Вероника обожала свою маленькую, словно уютное гнездышко, квартирку в сонном районе. Балкончик, повисший над тишиной двора, уютная кухня, гостеприимная гостиная и спальня, словно кокон, сотканный из мечтаний. Здесь все дышало её вкусом, каждая деталь – отголосок её души. С первого взгляда эта квартира запала ей в сердце, несмотря на то, что прежние жильцы обходили ее стороной, пугаясь ветхости и запущенности. Вероника же увидела в ней холст, ждущий своего художника. Договорившись с владелицей, пожилой дамой, уставшей от города и мечтавшей о сельской идиллии, Вероника получила карт-бланш на преображение. Старая женщина, довольная стабильным доходом, редко беспокоила ее, да и не интересовалась особо метаморфозами старой квартиры.

Вероника, вооружившись поддержкой своего приемного отца, часами корпела над чертежами, воплощая в жизнь свой собственный проект. Кухня и гостиная слились в единое пространство благодаря величественной арке, визуально раздвинувшей стены. Арка, словно увитая виноградной лозой, сплетенной из бежевых и золотистых мазков, создавала иллюзию райского сада. Одна из стен, превратившись в полотно, расцвела под кистью Вероники. Картины и зеркала, словно окна в другие миры, заполняли пространство, а книжные полки, уставленные сокровищами мировой литературы, органично вписались в интерьер. Классическая мебель – небольшой диванчик с бархатной обивкой, словно приглашающий к неге, два кресла, обнимающие теплом, и белоснежный ковер, мягкий как облако, на котором она любила погружаться в чтение – создавали атмосферу утонченности и уюта. Кухня, светлая и просторная, с мраморными столешницами, отражала ее рациональный подход к кулинарии. Вероника, нечасто баловавшая себя сложными блюдами, предпочла громоздкому гарнитуру изящный стеклянный стол, украшенный канделябрами, словно сцена для романтического ужина. Из гостиной открывался выход на террасу, превращенную в летний сад. Несмотря на то, что растения отвечали ей взаимностью не всегда охотно, Вероника ценила их молчаливую красоту, поэтому и прибегла к помощи садовника. В окружении благоухающих цветов и изумрудной зелени она поставила плетеное кресло и соломенный столик, где любила встречать рассветы, согреваясь чашкой ароматного кофе.

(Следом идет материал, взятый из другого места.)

import Summits.QuantumFields.BalabanUV.T4Continuum.Support.NE7StraightSliceB5Transfer
import Summits.QuantumFields.BalabanUV.Beta.GAN24.Entry115SupCubic
import Summits.QuantumFields.BalabanUV.Beta.GAN24.AveragedPropagatorInverseUniform
import Literature.MathematicalPhysics.QuantumFieldTheory.Balaban1983to89.B5G115SupBound
import HarnessLib

/-!
# NE7StraightSliceB5Letter — row NE7 (node U5), the (A)-bill's XL(c): (142)'s RANK-ONE STRAIGHT SOURCE LETTER `h1src` **PROVED** ON EVERY CUBIC TORUS, at `a = 1`,
# from the tree's kernel theorems for Bałaban's `G = Δ_1⁻¹` and `(QGQ*)⁻¹` — lit-balaban's `B5G115SupBound` ((1.115) entry `|GJ|`), the G-an2-4 team's
# `Beta/GAN24/Entry115SupCubic` ((1.115) entry `|∇GJ|`, cubic tori) and `Beta/GAN24/AveragedPropagatorInverseUniform` (the sup bound of `(QGQ*)⁻¹`), through (147) §7

Lineage `b2b-balaban-t4-ne7-p2` (CRUX PROVER NE7 #2, co-owner of row NE7), generation 84 (staged behind (145) ∕ (150) ∕ (147)).  Over (147) `NE7StraightSliceB5Transfer`
(`rankOneSourceSolver_of_G115_QGQinv`: `h1src` ⟸ `hG1 ∧ hG0 ∧ hE`) and THREE KERNEL THEOREMS OF THE TREE (none of them a hypothesis, none of them ours):
`B5G115SupBound.norm_DeltaA_one_inv_mulVec_le_global` («|GJ| ≤ O(1)|J|», every torus, `a = 1`), `GAN24.Entry115SupCubic.norm_fdiff_inv_mulVec_le_cubic` («|∇GJ| ≤ O(1)|J|»,
cubic tori, uniformly in the spacing `n` and the volume), `GAN24.AveragedPropagatorInverseUniform.exists_QGQ_inv_sup` (`|(QGQ*)⁻¹v| ≤ O(1)|v|`, every torus, every `a > 0`, uniformly).
WHAT.  §1 `CurlOp_mulVec_apply_eq_fdiff` (`(∂_cA)(x, μ, ν) = (∇_μA)_ν(x) − (∇_νA)_μ(x)`); §2 `curl_inv_one_sup_cubic` (hG1 at `a = 1`: `|∂_n(Δ_1⁻¹J)| ≤ 2C·|J|_∞` on cubic tori),
`inv_one_sup_exists` (hG0 at `a = 1`, every torus); §3 **`rankOneSourceSolver_holds`**: `∃ K = K(d) ≥ 0` such that for EVERY `L ≥ 1`, `j`, `N ≥ 1` with `L^j·N ≥ 2`, (142)'s letter
`h1src` holds in dimension `d + 1` on the period `L^j·N` with `K₁ = L^j·K` — i.e. **THE (A)-BILL's XL(c) INPUT IS DISCHARGED on cubic tori**: with (142)
`sliceSolver_end_of_rankOneSourceSolver` (queued p381062) F54 v3's slice-solver letter `hG` follows with `K_G = (1 + 2(d+1)·C_fr(d+1,L))·(2n³·L^(k+1)·K(d))`.
HONEST FRAMING (page 1): composition BY NAME of kernel theorems of the tree (lit-balaban pass pv15's `B5G115SupBound`, the G-an2-4 formalisation swarm's `Entry115SupCubic` ∕
`AveragedPropagatorInverseUniform`, the β sub-cell's `Beta.FluctuationProjection`) with this lineage's (137)–(150); the analysis is THEIRS (Combes–Thomas ∕ (1.66) strip
analyticity ∕ (1.83) kernels), the docking is ours; `a = 1`, `U = 1`, CUBIC tori `(N,…,N)`, dimension `d + 1`; the constant `K(d)` is existential in size (d-only); `K₁ = L^j·K`
grows with the block scale `L^j = L^(k+1)` exactly as memo §7 (vii) announced — whether the (A)-bill tolerates that growth is the OWNER's ∕ the desk's arithmetic, NOT claimed here.
NOT (APE), NOT ONE-STEP, NOT NE7; spine 0∕9; finite T⁴ rung (B)+1 — NOT infinite volume, NOT mass gap, NOT Clay.  Continuum YM on T⁴ ⇐ BetaPertH ∧ nine spine estimates
(0/9 proved); BetaPertH ⇐ (D1) ∧ (D4) ∧ CAP+tail; G-an2-4 gates asym, D1 and NE2/3/4.
-/

set_option autoImplicit false

open scoped BigOperators Matrix Matrix.Norms.L2Operator ComplexConjugate
open Finset

namespace Summit.QuantumFields.BalabanUV.T4Continuum.NE7StraightSliceB5Letter

open Literature.MathematicalPhysics.QuantumFieldTheory.Balaban1983to89
open B7Prop1Explicit
open B5Prop11Plancherel (Tor fine fdiff calG)
open B5Action121 (CurlOp CurlOp_mulVec Fs_apply fdiff_mulVec_apply sdiff_mulVec comp)
open B5DeltaA169 (DeltaA calG_eq_DeltaA_inv)
open T4AveragingDeficitWall (curlAt IsSkewDir)
open T4AveragingDeficitWallBoundary (periodBox)
open AveragingDeficitPeriodicCounting (IsPeriodicDir)
open MinimalActionLevels (perWin)
open BlockAveragePushDirSplit (flat)
open NE3HessForm (hess)
open NE3TangentFlatStructure (Qcoarse)
open NE7FlatSliceSourceDuality (srcPair)
open NE7StraightSliceB5Transfer (rankOneSourceSolver_of_G115_QGQinv)
open Summit.QuantumFields.BalabanUV.Beta.GAN24.Entry115SupCubic (norm_fdiff_inv_mulVec_le_cubic)
open Summit.QuantumFields.BalabanUV.Beta.GAN24.AveragedPropagatorInverseUniform (exists_QGQ_inv_sup)
open B5G115SupBound (norm_DeltaA_one_inv_mulVec_le_global)

noncomputable section

variable {d : ℕ}

local notation "𝕄₁" => Matrix (Fin 1) (Fin 1) ℂ

/-! ## §1 The curl is a difference of two gradients -/

/-- `(∂_cA)(x, μ, ν) = (∇_μA)_ν(x) − (∇_νA)_μ(x)` for lit-balaban's `CurlOp` and `fdiff`. [cite: Balaban1984PropagatorsI, (1.2) p.18, (1.31) p.23] -/
theorem CurlOp_mulVec_apply_eq_fdiff (N : Fin d → ℕ) [∀ μ, NeZero (N μ)] (c : ℂ) (A : Tor N × Fin d → ℂ) (x : Tor N) (μ ν : Fin d) :
    (CurlOp N c *ᵥ A) (x, (μ, ν)) = (fdiff N c μ *ᵥ A) (x, ν) - (fdiff N c ν *ᵥ A) (x, μ) := by
  rw [CurlOp_mulVec, Fs_apply, fdiff_mulVec_apply, fdiff_mulVec_apply, sdiff_mulVec, sdiff_mulVec]
  simp only [comp]
  ring

/-! ## §2 The two (1.115) entries at `a = 1`, in the shape (147) §7 consumes -/

/-- **hG1 at `a = 1` on cubic tori**: `∃ C₁ > 0` (d-only) with `|∂_n(Δ_1⁻¹J)| ≤ C₁·|J|_∞` for every spacing `n ≥ 1` and every cubic unit torus — twice the G-an2-4 team's
(1.115) gradient entry `Entry115SupCubic.norm_fdiff_inv_mulVec_le_cubic`. [cite: Balaban1984PropagatorsI, (1.115) p.36] -/
theorem curl_inv_one_sup_cubic :
    ∃ C₁ : ℝ, 0 < C₁ ∧ ∀ (n N₀ : ℕ) [NeZero n] [NeZero N₀] (J : Tor (fine n (fun _ : Fin (d + 1) => N₀)) × Fin (d + 1) → ℂ) (g : ℝ),
      (∀ p, ‖J p‖ ≤ g) → ∀ q : Tor (fine n (fun _ : Fin (d + 1) => N₀)) × (Fin (d + 1) × Fin (d + 1)),
        ‖(CurlOp (fine n (fun _ : Fin (d + 1) => N₀)) (n : ℂ) *ᵥ ((DeltaA n (fun _ : Fin (d + 1) => N₀) 1)⁻¹ *ᵥ J)) q‖ ≤ C₁ * g := by
  obtain ⟨C, hC, h⟩ := norm_fdiff_inv_mulVec_le_cubic (d := d)
  refine ⟨2 * C, by positivity, fun n N₀ _ _ J g hJ q => ?_⟩
  obtain ⟨x, μ, ν⟩ := q
  rw [CurlOp_mulVec_apply_eq_fdiff]
  calc _ ≤ ‖(fdiff (fine n (fun _ : Fin (d + 1) => N₀)) (n : ℂ) μ *ᵥ ((DeltaA n (fun _ : Fin (d + 1) => N₀) 1)⁻¹ *ᵥ J)) (x, ν)‖
          + ‖(fdiff (fine n (fun _ : Fin (d + 1) => N₀)) (n : ℂ) ν *ᵥ ((DeltaA n (fun _ : Fin (d + 1) => N₀) 1)⁻¹ *ᵥ J)) (x, μ)‖ := norm_sub_le _ _
    _ ≤ C * g + C * g := add_le_add (h n N₀ μ J g hJ (x, ν)) (h n N₀ ν J g hJ (x, μ))
    _ = 2 * C * g := by ring

/-- **hG0 at `a = 1` on every torus**: `∃ C₀` (d-only) with `|Δ_1⁻¹J| ≤ C₀·|J|_∞` — lit-balaban's (1.115) first entry `B5G115SupBound.norm_DeltaA_one_inv_mulVec_le_global`
(at its parameter `N := d`). [cite: Balaban1984PropagatorsI, (1.115) p.36] -/
theorem inv_one_sup_exists :
    ∃ C₀ : ℝ, ∀ (n : ℕ) [NeZero n] (_hn : 1 ≤ n) (M : Fin (d + 1) → ℕ) [∀ μ, NeZero (M μ)] (J : Tor (fine n M) × Fin (d + 1) → ℂ) (g : ℝ),
      (∀ p, ‖J p‖ ≤ g) → ∀ p : Tor (fine n M) × Fin (d + 1), ‖((DeltaA n M 1)⁻¹ *ᵥ J) p‖ ≤ g * C₀ :=
  ⟨_, fun n _ hn M _ J _g hJ p => norm_DeltaA_one_inv_mulVec_le_global n hn M (Nn := d) le_rfl J hJ p⟩

/-! ## §3 The letter, proved -/

/-- **(142)'s RANK-ONE STRAIGHT SOURCE LETTER HOLDS ON EVERY CUBIC TORUS** (dimension `d + 1`, `a = 1`): there is `K = K(d)` such that for every `L ≥ 1`, `j`, `N ≥ 1` with
`L^j·N ≥ 2`: every skew `L^j·N`-periodic rank-one `ξ` with `(Qcoarse L)^[j] ξ = 0` that solves `hess 1 ξ ζ (perWin (d+1) (L^j·N)) = srcPair h ζ (periodBox (L^j·N))` against all
skew periodic straight `ζ`, for a skew periodic source `h` with `|h| ≤ g`, has `‖curlAt 1 ξ z μ ν‖ ≤ (L^j·K)·g` everywhere.  PROOF = (147) §7 at `a = 1` fed with the tree's
`B5G115SupBound` (|GJ|), `GAN24.Entry115SupCubic` (|∇GJ|) and `GAN24.AveragedPropagatorInverseUniform` (|(QGQ*)⁻¹v|). [cite: Balaban1984PropagatorsI, (1.103) p.34, (1.115) p.36] -/
theorem rankOneSourceSolver_holds (d : ℕ) :
    ∃ K : ℝ, 0 ≤ K ∧ ∀ (L : ℕ) [NeZero L] (_hL : 1 ≤ L) (j Mc : ℕ) [NeZero Mc] (_hP : 2 ≤ L ^ j * Mc),
      ∀ ξ : Site (d + 1) → Fin (d + 1) → 𝕄₁, IsSkewDir ξ → IsPeriodicDir ξ ((L ^ j * Mc : ℕ) : ℤ) → (Qcoarse L)^[j] ξ = 0 →
      ∀ h : Site (d + 1) → Fin (d + 1) → 𝕄₁, IsSkewDir h → IsPeriodicDir h ((L ^ j * Mc : ℕ) : ℤ) → ∀ g : ℝ, 0 ≤ g →
      (∀ (x : Site (d + 1)) (κ : Fin (d + 1)), ‖h x κ‖ ≤ g) →
      (∀ ζ : Site (d + 1) → Fin (d + 1) → 𝕄₁, IsSkewDir ζ → IsPeriodicDir ζ ((L ^ j * Mc : ℕ) : ℤ) → (Qcoarse L)^[j] ζ = 0 →
        hess (flat (d := d + 1) (n := Fin 1)) ξ ζ (perWin (d + 1) (L ^ j * Mc)) = srcPair h ζ (periodBox (d := d + 1) (L ^ j * Mc))) →
      ∀ (z : Site (d + 1)) (μ ν : Fin (d + 1)), μ ≠ ν → ‖curlAt (flat (d := d + 1) (n := Fin 1)) ξ z μ ν‖ ≤ (((L ^ j : ℕ) : ℝ) * K) * g := by
  obtain ⟨C₁, hC₁, hG1⟩ := curl_inv_one_sup_cubic (d := d)
  obtain ⟨C₀, hG0⟩ := inv_one_sup_exists (d := d)
  obtain ⟨c₀, δ₀, hc₀, hδ₀, hE⟩ := exists_QGQ_inv_sup (d := d)
  -- signs: `C₀ ≥ 0` from the bound at `J = 0`; the lattice constant is nonnegative
  have hC₀ : 0 ≤ C₀ := by
    have h := hG0 1 le_rfl (fun _ : Fin (d + 1) => 1) 0 1 (fun p => by rw [Pi.zero_apply, norm_zero]; exact zero_le_one) (0, 0)
    rw [Matrix.mulVec_zero, Pi.zero_apply, norm_zero, one_mul] at h
    exact h
  have hCE : 0 ≤ ((d : ℝ) + 1) * (1 + c₀) * B4Sect5Proof.latticeConst (d + 1) δ₀ := by
    have hK := B4Sect5Proof.latticeConst_nonneg (d + 1) hδ₀.le
    positivity
  refine ⟨C₁ + C₁ * (((d : ℝ) + 1) * (1 + c₀) * B4Sect5Proof.latticeConst (d + 1) δ₀) * C₀, by positivity, fun L _ hL j Mc _ hP => ?_⟩
  exact rankOneSourceSolver_of_G115_QGQinv (C₁ := C₁) (C₀ := C₀) (CE := ((d : ℝ) + 1) * (1 + c₀) * B4Sect5Proof.latticeConst (d + 1) δ₀)
    hL j Mc hP one_pos
    (fun J g hJ q => by
      rw [calG_eq_DeltaA_inv]
      exact hG1 (L ^ j) Mc J g hJ q)
    (fun J g hJ p => by
      rw [calG_eq_DeltaA_inv]
      exact (hG0 (L ^ j) (Nat.one_le_iff_ne_zero.mpr (NeZero.ne _)) (fun _ : Fin (d + 1) => Mc) J g hJ p).trans_eq (mul_comm _ _))
    (fun B g hB p => hE (L ^ j) (Nat.one_le_iff_ne_zero.mpr (NeZero.ne _)) (fun _ : Fin (d + 1) => Mc) 1 one_pos B g hB p)

end

end Summit.QuantumFields.BalabanUV.T4Continuum.NE7StraightSliceB5Letter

Её спальня была словно ода роскоши и чувственности. Огромная кровать с балдахином, подобно трону, занимала большую часть комнаты, а подсвечники, стоящие по обе стороны, отбрасывали таинственные тени, создавая атмосферу будуара. Большая плазма на стене – ее способ погрузиться в мир грез и отвлечься от суеты дня. Она любила засыпать под мерное бормотание телевизора, позволяя сознанию раствориться в чужих историях. Вероника, не увлекавшаяся шопингом, предпочла кладовую вместо громоздких шкафов, освободив пространство для легкости и свободы.

Сейчас, сбросив оковы трудового дня, скинув туфли и небрежно бросив вещи в прихожей, она направилась на кухню, где ее ждал скромный ужин из полуфабриката. Освободившись от одежды, она ступила на пушистый ковер, нежно щекотавший ступни. Контрастный душ смыл усталость, а ужин под мерное мерцание экрана телевизора погрузил ее в блаженную дрему. На часах было три ночи.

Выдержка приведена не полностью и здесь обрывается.